By late June, the official announcement that the Versailles agreement also included a defensive alliance, combined with the continuous reports of Austrian and Russian troop movements towards his borders, convinced Frederick that more was at stake. He now realised that France had dropped him as an ally, just as Austria had dropped Britain. At the very least, this meant that Austria and Russia were now free from the fear of French intervention if they attacked Prussia.
As in France, the news of the Anglo-Prussian Convention of Westminster had been badly received in Russia, which had been Austria’s ally for a decade. It had convinced the Russian court to abandon the subsidy treaty it had signed, but not ratified, with Britain (Treaty of Saint Petersburg of 30 September 1755, 40 CTS 269) and seek an accommodation with France instead. This also caused the court of Saint Petersburg to work out plans for an attack with Austria against Prussia. Although these plans materialised in the spring of 1756, they were not well enough advanced by the early summer for an offensive to take place in 1756. Kaunitz persuaded his monarchs and the Russian government to postpone the offensive by a year. In the meantime, further negotiations with Versailles on the exchange of the Austrian Netherlands and the Duchies of Parma, Piacenza, and Guastalla might lure France into an offensive alliance against Prussia.

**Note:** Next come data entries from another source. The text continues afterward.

import Summits.Ventures.PercRepro.GenQLargeEightNumA
import Summits.Ventures.PercRepro.GenQLargeEightNumB
import Summits.Ventures.PercRepro.GenQLargeEightNumC
import Summits.Ventures.PercRepro.GenQLargeEightNumD
import Summits.Ventures.PercRepro.GenQLargeEightNumE
import Summits.Ventures.PercRepro.GenQLargeEightNumF
import Summits.Ventures.PercRepro.GenQLargeEightNumG
import Summits.Ventures.PercRepro.GenQLargeEightNumH
import Summits.Ventures.PercRepro.GenQLargeEightNumI
import Summits.Ventures.PercRepro.GenQLargeEightNumJ
import Summits.Ventures.PercRepro.GenQLargeEightNumK
import Summits.Ventures.PercRepro.GenQLargeEightNumL
import Summits.Ventures.PercRepro.GenQLargeEightNumM

/-!
# PercRepro — THEOREM LARGE AT RANK `8` (night-4, gen 18)

`lbSumQ'_eight_nonneg`: `0 ≤ lbSumQ' 8 fCore t n` for `3 ≤ t ≤ 7`, `eightLargeBound t ≤ n ≤ 175` (`54 / 56 / 60 / 71 / 91`
at `t = 3 … 7`; the 548 lemmas of `GenQLargeEightNumA … M`); **`jq_nonneg_of_large_eight`**: on a rank-`8` set `G` of a Core
matroid with `f(4) ≤ 10` and `|G| ≤ 175`, the type-`t` balance `Jq M G 8 t` is `≥ 0` from `|G| ≥ eightLargeBound t`
(coranks `d ≥ 46 / 48 / 52 / 63 / 83`) — THEOREM LARGE one rank up from the `(9, 7)` cell's `jq_nonneg_of_large_seven`, with
no certificate: `GenQLargeGenB.jq_nonneg_of_lbSumQ'` on the core chain `sizeChain_core`.
Imports `GenQLargeEightNumA … M`.
-/
namespace PercRepro.Night4

open Finset ThmH SixFour GenQ PerFlat Star NightThree

variable {α : Type} [DecidableEq α] {M : Matroid α} [M.Finite]

/-- **The numerics at rank `8`**: `0 ≤ lbSumQ' 8 fCore t n` for `3 ≤ t ≤ 7`, `eightLargeBound t ≤ n ≤ 175`. -/
theorem lbSumQ'_eight_nonneg {t n : ℕ} (ht3 : 3 ≤ t) (ht : t ≤ 7) (hn : eightLargeBound t ≤ n) (h175 : n ≤ 175) :
    0 ≤ lbSumQ' 8 fCore t n := by
  unfold eightLargeBound at hn
  interval_cases t
  · norm_num at hn
    by_cases ha : n ≤ 94
    · exact lbSumQ'_eight_nonneg_3_a (by omega) ha
    · by_cases hb : n ≤ 135
      · exact lbSumQ'_eight_nonneg_3_b (by omega) hb
      · exact lbSumQ'_eight_nonneg_3_c (by omega) h175
  · norm_num at hn
    by_cases hd : n ≤ 95
    · exact lbSumQ'_eight_nonneg_4_d (by omega) hd
    · by_cases he : n ≤ 135
      · exact lbSumQ'_eight_nonneg_4_e (by omega) he
      · exact lbSumQ'_eight_nonneg_4_f (by omega) h175
  · norm_num at hn
    by_cases hg : n ≤ 98
    · exact lbSumQ'_eight_nonneg_5_g (by omega) hg
    · by_cases hh : n ≤ 137
      · exact lbSumQ'_eight_nonneg_5_h (by omega) hh
      · exact lbSumQ'_eight_nonneg_5_i (by omega) h175
  · norm_num at hn
    by_cases hj : n ≤ 123
    · exact lbSumQ'_eight_nonneg_6_j (by omega) hj
    · exact lbSumQ'_eight_nonneg_6_k (by omega) h175
  · norm_num at hn
    by_cases hl : n ≤ 133
    · exact lbSumQ'_eight_nonneg_7_l (by omega) hl
    · exact lbSumQ'_eight_nonneg_7_m (by omega) h175

/-- **THEOREM LARGE AT RANK `8`**: on a rank-`8` set `G` of a Core matroid with `f(4) ≤ 10`, `|G| ≤ 175` and
`eightLargeBound t ≤ |G|` (`54 / 56 / 60 / 71 / 91` at `t = 3 … 7`), the type-`t` balance is `≥ 0` — no certificate. -/
theorem jq_nonneg_of_large_eight {p : ℕ} (hc : Core M p) (h10 : ∀ F ∈ flatsQ M 4, F.card ≤ 10) {G : Finset α}
    (hG : G ⊆ gr M) (hrG : M.eRk (G : Set α) = ((8 : ℕ) : ℕ∞)) {t : ℕ} (ht3 : 3 ≤ t) (ht : t ≤ 7)
    (hn : eightLargeBound t ≤ G.card) (h175 : G.card ≤ 175) : 0 ≤ Jq M G 8 t :=
  jq_nonneg_of_lbSumQ' (simple_of_core hc) (sizeChain_core hc h10 8) (by norm_num) hG hrG (by omega)
    (lbSumQ'_eight_nonneg ht3 ht hn h175)

end PercRepro.Night4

Through his spies at different courts and embassies, Frederick II was kept well-informed about the schemes at Saint Petersburg and Vienna, including the decision to delay. During July 1756, he decided not to await an attack but to anticipate it. His plan was to first attack Austria and occupy Bohemia, thus neutralising the Austrian threat before Russia could bring its weight to bear on operations. His strategy included the invasion and occupation of the Electorate of Saxony, whose ruler Augustus III (r. 1733–1763) was also king of Poland. Frederick suspected the Saxon King-Elector of collusion with Vienna and Saint-Petersburg. With the occupation of the Electorate, he wanted to neutralise its army and assure himself of its rich resources for the duration of the war.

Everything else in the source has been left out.